Despite the encoded pain in the music and the sometimes quite obvious intention signalled by the lyrics, the exuberant performances and even the very familiarity of these songs partially submerge the message. Because they are so familiar, or at least of such a familiar type, we, including Nina, perhaps do not pay as much attention to the lyrics as to the musical interpretation. When Jamie feels Nina is ready to listen, he dispenses with music; he recites a poem that he has learned in Spanish (he had been having Spanish lessons while he was in limbo). It is Pablo Neruda’s ‘The Dead Woman’.

      If you, my love, my beloved, if you have died
      The rain will fall on my soul, all day, all night.
      All the leaves will fall on my breast and
      My feet will want to march to where you are sleeping
      But I will go on living.
10

Against the wishes of her heart, Nina understands that she must let Jamie go and ‘go on living.’

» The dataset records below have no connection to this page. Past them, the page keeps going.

import Summits.QuantumFields.YangMills.Theorems.UnitScaleTiltProp7SectET3DeltaPiT3
import HarnessLib

/-!
# Route `UnitScaleTilt`, crux «MinimiserStabilityRegPr» (stmt-QuantumFields-19200, stub EX) ∕ (O″χ) B0 (stmt-QuantumFields-20520), node N06(d = 3), route (α) —
# DEFINITIONS FILE, LAYER 0 BRICK L0b PART 3: **PRINT'S `Δ₁` OF (3.127)–(3.128) AT A T³ MEMBER AS A TOTAL LETTER WITH THE J-TERM AS A SLOT, `Δ₁ := Pᵀ(Δ^η + T_J)P`, AND — BY NAME —
# `G₁ = (Δ₁ + DRD* + aQ*Q)⁻¹` (3.128)∕(110), `H₁ = G₁Q*(QG₁Q*)⁻¹` (3.129), `𝔊 = G₁𝔓*` (3.147) AND THEIR READERS IN THE EX BINDER TYPES** (the instances `Δx := DeltaOne T_J` of brick L0d's total letters)

Cell `ym-inputs` (desk `pub/ym-inputs`, INPUT-LIST.md v6 §4 row p01 = I-06 B0 DEFINER LEAD, layer 0 = the (L2)∕(L4)∕(L6) DEFINITION programme of WANTED №g25-1; memo
`pub/ym-inputs/DEFINER-MEMO-T3.md` §2 L0b∕L0d; seat `ym-inputs-p01`).  DEFINITIONS + `rfl`-glue only (0 `sorry`); `--supports stmt-QuantumFields-20520 --as helper`; count-neutral.
YM₃ on T³ is ladder rung R3, NOT the Clay problem; nothing here is a claim about a stub, a crux, d = 4 or the mass gap.

THE PRINT ([Balaban1985BackgroundPropagators] p.421).  «a linearizing transformation creates new quadratic terms in an expansion of the action … connected with the linear term in the expansion
(3.12), so they are small because the configuration J is small … (3.127) … by G₁ the operator defined by the quadratic form ⟨A − DG′RD*A, Δ(A − DG′RD*A)⟩ − 2⟨HC⁽²⁾(A − DG′RD*A), J⟩ + ‖RD*A‖² +
a‖QA‖² (3.128).  Then we have the formula H₁B = G₁Q*(QG₁Q*)⁻¹B (3.129).»  So `G₁⁻¹ = Pᵀ(Δ + T_J)P + DRD* + Q*aQ` with `P = 1 − DG′RD*` ((3.119), brick L0b part 2's `gaugeCorr`) and `T_J` THE OPERATOR OF
THE QUADRATIC FORM `A ↦ −2⟨HC⁽²⁾(A), J⟩` (`C⁽²⁾` = second-order term of the non-linear averaging, `J` = the current of (3.12); the tree's dictionary-level `B12ActionExpansion26Lattice.delta1Form`
carries the same two data).  THIS FILE keeps `T_J` as a SLOT `TJ : U₀ ↦ (L²(bonds) →ₗ L²(bonds))` — the T³ `C⁽²⁾` of the symmetric averaging is not in the tree yet (layer 1) — and records that
`T_J := 0` gives back `Δ_π` (`DeltaOne_zero`): print's `G = G₀`-vs-`G₁` distinction is exactly the slot.  Every identity row of the EX display holds for these letters for ANY `T_J` (sibling
`…DeltaOneT3Rows`), because `Δ₁` is again a `Pᵀ(·)P` sandwich and `P(D_{U₀}λ) = 0` on `N_S(U₀)`.

WHAT IS DEFINED (member `F`, `h : n ≤ K`, weights `c₀, cB`, `a`, slot `TJ`, background `U₀`): `DeltaOne … TJ : U₀ ↦ Pᵀ(Δ^η_{U₀} + T_J(U₀))P` (the `Δx`-slot letter); BY NAME the instances of
brick L0d: `G1pi` (`G₁`, (3.128)), `Kinv1pi` (`(QG₁Q*)⁻¹`), `H1pi` (`H₁`, (3.129), Hilbert level), `frakG1pi` (`𝔊 = G₁𝔓*`, (3.147)), and the READERS OF RECORD in the EX binder types
`H1fOne` (`H₁f`, (115)-valued), `frakGfOne` (`𝒢f`), `HfOne` (the `h46tw`-type reader `η • toL2⁻¹ ∘ H₁ ∘ toL2B`).  Glue: `DeltaOne_apply`, `inner_DeltaOne` ((3.128) as a form), `DeltaOne_zero`
(`T_J = 0` ⇒ `Δ₁ = Δ_π`, so `G1pi … 0 = Gpi`, `H1pi … 0 = Hpi`).
HONEST SCOPE.  Definitions; positivity (`PosOnto … (DeltaOne TJ) U₀`, [B9] Thm 3.11 for `G₁`) and the smallness of `T_J` ((3.131)–(3.133)) are N06 inputs, displayed not proved; `T_J` itself
(the T³ `C⁽²⁾` and `J`) is layer 1.  Nothing of print asserted.

References: T. Bałaban, CMP **99** (1985) 389–434 [Balaban1985BackgroundPropagators] ((3.119) p.419, (3.122)–(3.126) p.420, (3.127)–(3.130) p.421, (3.147) p.425); CMP **102** (1985) 277–309
[Balaban1985Variational] ((45) p.285, (103) p.293, (110)–(111) p.294, (115)–(117) pp.294–295); CMP **109** (1987) 249–301 [Balaban1987RG1] ((2.7)–(2.8) p.266).
-/

set_option autoImplicit false

noncomputable section

open scoped InnerProductSpace ComplexConjugate Matrix.Norms.L2Operator BigOperators

namespace Summit.QuantumFields.YangMills.Theorems.Prop7SectET3DeltaOne

open Literature.MathematicalPhysics.QuantumFieldTheory.Balaban1983to89
open Literature.MathematicalPhysics.QuantumFieldTheory.Balaban1983to89.T3ContinuumYM3Torus
open T3SectALandauChart (eta)
open B9SectCLatticeCarrier (Bond)
open B9Eq311L2Pairing (WL2)
open B11Eq115Space (NegSize Space115 JetSup NegSup)
open B11Eq111FrakG (nabla115)
open B11Eq103H1Complex (SiteL2K BondL2K)
open Summit.QuantumFields.YangMills.Theorems.Prop7SectET3Transport (periodsT3 bondEquiv bgOfCfg)
open Summit.QuantumFields.YangMills.Theorems.Prop7SectET3HilbertLetters (W₂ toL2 toL2B DL2 DstarL2)
open Summit.QuantumFields.YangMills.Theorems.Prop7SectET3GaugeProjector (RS)
open Summit.QuantumFields.YangMills.Theorems.Prop7SectET3CurvedPropagators (PosOnto GT KinvT HT Hf H1f frakGT frakGfR)
open Summit.QuantumFields.YangMills.Theorems.Prop7SectET3WilsonHessian (DeltaEta)
open Summit.QuantumFields.YangMills.Theorems.Prop7SectET3DeltaPi (gaugeCorr DeltaPi DeltaPiSlot)

variable (F : T3Family) (n K : ℕ) (h : n ≤ K) (c₀ cB a : ℝ) [Fact (0 < c₀)] [Fact (0 < cB)]
variable (TJ : GaugeField (F.P K) 0 (Matrix.specialUnitaryGroup (Fin 2) ℂ) → (BondL2K ℂ 3 (periodsT3 F K) c₀ W₂ →ₗ[ℂ] BondL2K ℂ 3 (periodsT3 F K) c₀ W₂))

/-! ## §1 `Δ₁ = Pᵀ(Δ^η + T_J)P` as a slot letter -/

/-- **PRINT'S `Δ₁(U₀)` OF (3.127)–(3.128) WITH THE J-TERM AS A SLOT: `U₀ ↦ Pᵀ(Δ^η_{U₀} + T_J(U₀))P`, `P = 1 − DG′R_SD*`** — the operator of the quadratic form `⟨PA, Δ(PA)⟩ − 2⟨HC⁽²⁾(PA), J⟩` once
`T_J` is the operator of `A ↦ −2⟨HC⁽²⁾(A), J⟩`; in the `Δx`-slot type of brick L0d. [cite: Balaban1985BackgroundPropagators, (3.127)–(3.128) p.421, (3.119) p.419] -/
def DeltaOne : GaugeField (F.P K) 0 (Matrix.specialUnitaryGroup (Fin 2) ℂ) → (BondL2K ℂ 3 (periodsT3 F K) c₀ W₂ →ₗ[ℂ] BondL2K ℂ 3 (periodsT3 F K) c₀ W₂) :=
  fun U₀ => LinearMap.adjoint (gaugeCorr F n K h c₀ cB a U₀) ∘ₗ
    ((DeltaEta F n K c₀ U₀ : BondL2K ℂ 3 (periodsT3 F K) c₀ W₂ →ₗ[ℂ] BondL2K ℂ 3 (periodsT3 F K) c₀ W₂) + TJ U₀) ∘ₗ gaugeCorr F n K h c₀ cB a U₀

/-! ## §2 Print's `G₁`, `(QG₁Q*)⁻¹`, `H₁`, `𝔊` BY NAME, and the readers of record in the EX binder types -/

/-- **PRINT'S `G₁(U₀) = (Δ₁ + DRD* + aQ*Q)⁻¹` (3.128)∕(110) AT THE MEMBER** (total: brick L0d's `GT` at `Δx := DeltaOne TJ`). [cite: Balaban1985BackgroundPropagators, (3.128) p.421; Balaban1985Variational, (110) p.294] -/
abbrev G1pi (U₀ : GaugeField (F.P K) 0 (Matrix.specialUnitaryGroup (Fin 2) ℂ)) : BondL2K ℂ 3 (periodsT3 F K) c₀ W₂ →ₗ[ℂ] BondL2K ℂ 3 (periodsT3 F K) c₀ W₂ :=
  GT F n K h c₀ cB a (DeltaOne F n K h c₀ cB a TJ) U₀

/-- **`(QG₁Q*)⁻¹` AT THE MEMBER** (total: brick L0d's `KinvT` at `Δx := DeltaOne TJ`). [cite: Balaban1985BackgroundPropagators, (3.129) p.421] -/
abbrev Kinv1pi (U₀ : GaugeField (F.P K) 0 (Matrix.specialUnitaryGroup (Fin 2) ℂ)) : WL2 ℂ (fun _ : PBond (F.P n) 0 => cB) W₂ →ₗ[ℂ] WL2 ℂ (fun _ : PBond (F.P n) 0 => cB) W₂ :=
  KinvT F n K h c₀ cB a (DeltaOne F n K h c₀ cB a TJ) U₀

/-- **PRINT'S `H₁(U₀) = G₁Q*(QG₁Q*)⁻¹` (3.129) AT THE MEMBER, Hilbert level** (total: brick L0d's `HT` at `Δx := DeltaOne TJ`). [cite: Balaban1985BackgroundPropagators, (3.129) p.421; Balaban1985Variational, (103) p.293] -/
abbrev H1pi (U₀ : GaugeField (F.P K) 0 (Matrix.specialUnitaryGroup (Fin 2) ℂ)) : WL2 ℂ (fun _ : PBond (F.P n) 0 => cB) W₂ →ₗ[ℂ] BondL2K ℂ 3 (periodsT3 F K) c₀ W₂ :=
  HT F n K h c₀ cB a (DeltaOne F n K h c₀ cB a TJ) U₀

/-- **PRINT'S `𝔊(U₀) = G₁𝔓*` (3.147) AT THE MEMBER, Hilbert level** (total: brick L0d's `frakGT` at `Δx := DeltaOne TJ`). [cite: Balaban1985BackgroundPropagators, (3.147) p.425; Balaban1985Variational, (111) p.294] -/
abbrev frakG1pi (U₀ : GaugeField (F.P K) 0 (Matrix.specialUnitaryGroup (Fin 2) ℂ)) : BondL2K ℂ 3 (periodsT3 F K) c₀ W₂ →ₗ[ℂ] BondL2K ℂ 3 (periodsT3 F K) c₀ W₂ :=
  frakGT F n K h c₀ cB a (DeltaOne F n K h c₀ cB a TJ) U₀

/-- **THE `h46tw`-TYPE READER OF `H₁` ON THE ROUTE CARRIERS** (`η • toL2⁻¹ ∘ H₁ ∘ toL2B`, brick L0d's `Hf` at `Δx := DeltaOne TJ`). [cite: Balaban1985Variational, (45)–(46) p.285; Balaban1985BackgroundPropagators, (3.129) p.421] -/
abbrev HfOne (U₀ : GaugeField (F.P K) 0 (Matrix.specialUnitaryGroup (Fin 2) ℂ)) : (PBond (F.P n) 0 → Matrix (Fin 2) (Fin 2) ℂ) →ₗ[ℂ] (PBond (F.P K) 0 → Matrix (Fin 2) (Fin 2) ℂ) :=
  Hf F n K h c₀ cB a (DeltaOne F n K h c₀ cB a TJ) U₀

variable [Fact (0 < (F.L : ℝ))] [Fact (0 < ((F.L : ℝ)⁻¹) ^ (K - n))]

/-- **THE EX LETTER `H₁f L i U₀` FOR PRINT'S `H₁` PROPER**: brick L0d's (115)-valued reader `H1f` at `Δx := DeltaOne TJ`. [cite: Balaban1985Variational, (103) p.293, (115)–(117) pp.294–295; Balaban1985BackgroundPropagators, (3.129) p.421] -/
abbrev H1fOne (U₀ : GaugeField (F.P K) 0 (Matrix.specialUnitaryGroup (Fin 2) ℂ)) :
    (PBond (F.P n) 0 → Matrix (Fin 2) (Fin 2) ℂ) →L[ℂ]
      Space115 (F.L : ℝ) (((F.L : ℝ)⁻¹) ^ (K - n)) (fun _ : Bond 3 (periodsT3 F K) => K - n) (fun _ : Bond 3 (periodsT3 F K) × Fin 3 => K - n)
        (nabla115 (((F.L : ℝ)⁻¹) ^ (K - n)) (bgOfCfg F K U₀)) :=
  H1f F n K h c₀ cB a (DeltaOne F n K h c₀ cB a TJ) U₀

/-- **THE EX LETTER `𝒢f L i U₀` FOR PRINT'S `𝔊 = G₁𝔓*` PROPER**: brick L0d's reader of record `frakGfR` at `Δx := DeltaOne TJ`. [cite: Balaban1985Variational, (111) p.294, (115)–(117) pp.294–295; Balaban1985BackgroundPropagators, (3.147) p.425] -/
abbrev frakGfOne (U₀ : GaugeField (F.P K) 0 (Matrix.specialUnitaryGroup (Fin 2) ℂ)) :
    NegSize (F.L : ℝ) (((F.L : ℝ)⁻¹) ^ (K - n)) (fun _ : Bond 3 (periodsT3 F K) => K - n) 3 (Matrix (Fin 2) (Fin 2) ℂ) →L[ℂ]
      Space115 (F.L : ℝ) (((F.L : ℝ)⁻¹) ^ (K - n)) (fun _ : Bond 3 (periodsT3 F K) => K - n) (fun _ : Bond 3 (periodsT3 F K) × Fin 3 => K - n)
        (nabla115 (((F.L : ℝ)⁻¹) ^ (K - n)) (bgOfCfg F K U₀)) :=
  frakGfR F n K h c₀ cB a (DeltaOne F n K h c₀ cB a TJ) U₀

/-! ## §3 Glue -/

variable {F n K h c₀ cB a}

omit [Fact (0 < (F.L : ℝ))] [Fact (0 < ((F.L : ℝ)⁻¹) ^ (K - n))] in
/-- Unfolding `Δ₁ = Pᵀ(Δ^η + T_J)P`. [cite: Balaban1985BackgroundPropagators, (3.128) p.421] -/
theorem DeltaOne_apply (U₀ : GaugeField (F.P K) 0 (Matrix.specialUnitaryGroup (Fin 2) ℂ)) (A : BondL2K ℂ 3 (periodsT3 F K) c₀ W₂) :
    DeltaOne F n K h c₀ cB a TJ U₀ A =
      LinearMap.adjoint (gaugeCorr F n K h c₀ cB a U₀) (DeltaEta F n K c₀ U₀ (gaugeCorr F n K h c₀ cB a U₀ A) + TJ U₀ (gaugeCorr F n K h c₀ cB a U₀ A)) := rfl

omit [Fact (0 < (F.L : ℝ))] [Fact (0 < ((F.L : ℝ)⁻¹) ^ (K - n))] in
/-- **(3.128) AS A FORM: `⟪A′, Δ₁A⟫ = ⟪PA′, Δ^η(PA)⟫ + ⟪PA′, T_J(PA)⟫`.** [cite: Balaban1985BackgroundPropagators, (3.127)–(3.128) p.421] -/
theorem inner_DeltaOne (U₀ : GaugeField (F.P K) 0 (Matrix.specialUnitaryGroup (Fin 2) ℂ)) (A' A : BondL2K ℂ 3 (periodsT3 F K) c₀ W₂) :
    ⟪A', DeltaOne F n K h c₀ cB a TJ U₀ A⟫_ℂ =
      ⟪gaugeCorr F n K h c₀ cB a U₀ A', DeltaEta F n K c₀ U₀ (gaugeCorr F n K h c₀ cB a U₀ A)⟫_ℂ + ⟪gaugeCorr F n K h c₀ cB a U₀ A', TJ U₀ (gaugeCorr F n K h c₀ cB a U₀ A)⟫_ℂ := by
  rw [DeltaOne_apply, LinearMap.adjoint_inner_right, inner_add_right]

omit [Fact (0 < (F.L : ℝ))] [Fact (0 < ((F.L : ℝ)⁻¹) ^ (K - n))] in
/-- **`T_J := 0` GIVES BACK `Δ_π`** (print's `G₀ = G` vs `G₁`, p.421: the distinction IS the slot) — hence `G1pi … 0 = Gpi`, `H1pi … 0 = Hpi`, `frakG1pi … 0 = frakGT … DeltaPiSlot` definitionally after this rewrite.
[cite: Balaban1985BackgroundPropagators, (3.130) p.421] -/
theorem DeltaOne_zero : DeltaOne F n K h c₀ cB a (fun _ => 0) = DeltaPiSlot F n K h c₀ cB a := by
  funext U₀
  rw [DeltaOne, add_zero]
  rfl

end Summit.QuantumFields.YangMills.Theorems.Prop7SectET3DeltaOne

end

Even while Nina is bashing out ‘Sun Ain’t Gonna Shine Anymore’ on the piano, a book with the name Bach in large letters is clearly visible on the music stand. It is a signal, if one were needed, that Bach’s music is a central part of Nina’s life – later, in her personality sketch of herself to Mark, she will declare her love of Bach as one of her defining qualities. While her relationship with Mark, the art therapist, is played out between and behind and through the visual symbol of the glass walls imposed by Jamie’s death, Nina’s relationship with Jamie, the musician, is traced through the music of J.S. Bach.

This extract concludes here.